Hi there, sorry for delays, this was very tricky to get info on as it did not reproduce outside of our CI. So it required a bit of hackery.
I made a small patch to the metadata_manager.py to capture the state of the file, like so:
diff --git a/src/pybind/mgr/volumes/fs/operations/versions/metadata_manager.py b/src/pybind/mgr/volumes/fs/operations/versions/metadata_manager.py
index e6bcb718d20..1268ba49adf 100644
--- a/src/pybind/mgr/volumes/fs/operations/versions/metadata_manager.py
+++ b/src/pybind/mgr/volumes/fs/operations/versions/metadata_manager.py
@@ -42,6 +42,11 @@ class MetadataManager(object):
else:
self.config = configparser.SafeConfigParser()

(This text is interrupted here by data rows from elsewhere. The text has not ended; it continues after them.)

import Summits.QuantumFields.YangMills.Theses.LangevinControlUV
import Summits.QuantumFields.YangMills.Theorems.LangevinControlUVGapToContinuumStubDiagBoundToGap
import Literature.MathematicalPhysics.QuantumFieldTheory.MassGapFromLatticeClustering

/-!
# Skeleton of line `SketchIdeator4` for crux `GapToContinuum` (stmt-QuantumFields-8896), lead a1

Reshaped from round-2 ideator 4's evidence file (`Cruxes/GapToContinuum/SketchIdeator4.lean`, R5/L1)
into an eligible skeleton.  The composition is an EXACT reduction of the crux to its minimal core:

* `stub_diagBoundToGap` — **L1, continuum side — CLOSED** (Literature `OSData.hasMassGap_of_diagBound`,
  p124697 + p124879; Theorems stub p125787): for OS data `T` on
  `ℝ^d`, `d ≥ 2`, a DIAGONAL exponential bound with a FREE constant per single slab-ordered real
  product tensor `P` (every arity `n ≥ 1`, every label string `k`),
  `‖𝔖₂ₙ^{rev k ++ k}(ΘP* ⊗ T_t P) − 𝔖ₙ^{rev k}(ΘP*) 𝔖ₙ^{k}(P)‖ ≤ C(P) e^{−Δt}` (`t ≥ 0`),
  already gives the full-spectrum gap `T.HasMassGap Δ` — by E2 log-convexity of
  `t ↦ ⟨v, e^{−tH} v⟩` with INFINITE horizon (the constant self-improves to the OS variance),
  positivity of `e^{−tH}` on spans, Cauchy–Schwarz, and the tree's `OSData.hasMassGap_of_csBound_span`.
* `stub_diagBound_of_latticeGap` — **the lattice core**: `IsYangMillsFor r sch T` and
  `HasLatticeMassGap r sch Δ` give that diagonal bound for `T`.  Since the diagonal bound is
  trivially NECESSARY for `T.HasMassGap Δ`, this stub is EQUIVALENT to the typed crux given L1: the
  crux is exactly as hard as its single-tensor, free-constant, diagonal special case.  (It inherits
  the defects D2 = per-pair thresholds vs the `k`-growing family of translated product species and
  D3(b) = own-torus inheritance in absolute vs renormalised currency; see `Lines/*dead*.md`.)

`GapToContinuum_of` concludes the crux BY NAME from the two stubs.
-/

namespace Summit.QuantumFields.YangMills.Cruxes.GapToContinuum.SketchIdeator4

open scoped SchwartzMap
open Filter
open Literature.MathematicalPhysics.AQFT Literature.MathematicalPhysics.QuantumLattice
open Literature.MathematicalPhysics.QuantumFieldTheory

/-- **Stub L1 (continuum-side diagonal self-improvement) — CLOSED** (landed p125787,
`Theorems/LangevinControlUVGapToContinuumStubDiagBoundToGap.lean`, from the Literature theorem
`OSData.hasMassGap_of_diagBound`, p124697 + p124879).  Diagonal exponential bounds with free
constants on the slab-ordered real product tensors give the full-spectrum mass gap of OS data
(`d ≥ 2`). -/
theorem stub_diagBoundToGap :
    ∀ (ι : Type) (d : ℕ) [NeZero d], 1 < d → ∀ (T : OSData ι d) (Δ : ℝ),
      (∀ (n : ℕ), n ≠ 0 → ∀ (k : Fin n → ι) (P : 𝓢((Fin n → EuclideanSpace ℝ (Fin d)), ℂ)),
        P ∈ slabOrderedProducts d n → ∃ C : ℝ, ∀ t : ℝ, 0 ≤ t →
          ‖T.schwinger (n + n) (Fin.append (k ∘ Fin.rev) k)
                ((osAdjoint P).appendTensor (translateMulti (EuclideanSpace.single 0 t) P)) -
              T.schwinger n (k ∘ Fin.rev) (osAdjoint P) * T.schwinger n k P‖ ≤
            C * Real.exp (-Δ * t)) →
      T.HasMassGap Δ :=
  Summit.QuantumFields.YangMills.Theorems.GapToContinuum.SketchIdeator4.stub_diagBoundToGap

/-- **Stub (lattice core) — OPEN; by `gapToContinuum_iff_diagonalCore` (p125787) it is EQUIVALENT to
the typed crux, and it is unprovable as typed (D2 per-pair thresholds vs the k-growing pair family,
D3(b) absolute per-pair constants vs free renormalisations on the own time-periodic tori; see
`Lines/SketchIdeator4-dead-a1.md`).**  The Yang–Mills identification and the per-pair lattice mass gap give
the diagonal exponential bound of `T` on every slab-ordered real product tensor. -/
theorem stub_diagBound_of_latticeGap :
    ∀ (G : Type) [Group G] [TopologicalSpace G] [IsTopologicalGroup G] [CompactSpace G]
      [MeasurableSpace G] [BorelSpace G] (r : LatticeRep G) (sch : SpeciesScheme (YMSpecies G))
      (T : OSData (YMSpecies G) 4) (Δ : ℝ), 0 < Δ → IsYangMillsFor r sch T →
        HasLatticeMassGap r sch Δ →
        ∀ (n : ℕ), n ≠ 0 → ∀ (k : Fin n → YMSpecies G)
          (P : 𝓢((Fin n → EuclideanSpace ℝ (Fin 4)), ℂ)),
          P ∈ slabOrderedProducts 4 n → ∃ C : ℝ, ∀ t : ℝ, 0 ≤ t →
            ‖T.schwinger (n + n) (Fin.append (k ∘ Fin.rev) k)
                  ((osAdjoint P).appendTensor (translateMulti (EuclideanSpace.single 0 t) P)) -
                T.schwinger n (k ∘ Fin.rev) (osAdjoint P) * T.schwinger n k P‖ ≤
              C * Real.exp (-Δ * t) := by
  sorry

/-- **Composition**: the two stubs give the crux by name. -/
theorem GapToContinuum_of :
    Summit.QuantumFields.YangMills.Theses.LangevinControlUV.GapToContinuum := by
  intro G _ _ _ _ _ _ r sch T Δ hΔ hYM hlat
  exact stub_diagBoundToGap (YMSpecies G) 4 (by norm_num) T Δ
    (stub_diagBound_of_latticeGap G r sch T Δ hΔ hYM hlat)

end Summit.QuantumFields.YangMills.Cruxes.GapToContinuum.SketchIdeator4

+ def _capture(self, f, *args, **kwargs):
+ ret = f(*args, **kwargs)
+ log.info('CAPTURED %r', ret)
+ return ret
+
def refresh(self):
fd = None
conf_data = StringIO()
@@ -49,7 +54,7 @@ class MetadataManager(object):
log.debug("opening config {0}".format(self.config_path))
fd = self.fs.open(self.config_path, os.O_RDONLY)
while True:
- data = self.fs.read(fd, -1, MetadataManager.MAX_IO_BYTES)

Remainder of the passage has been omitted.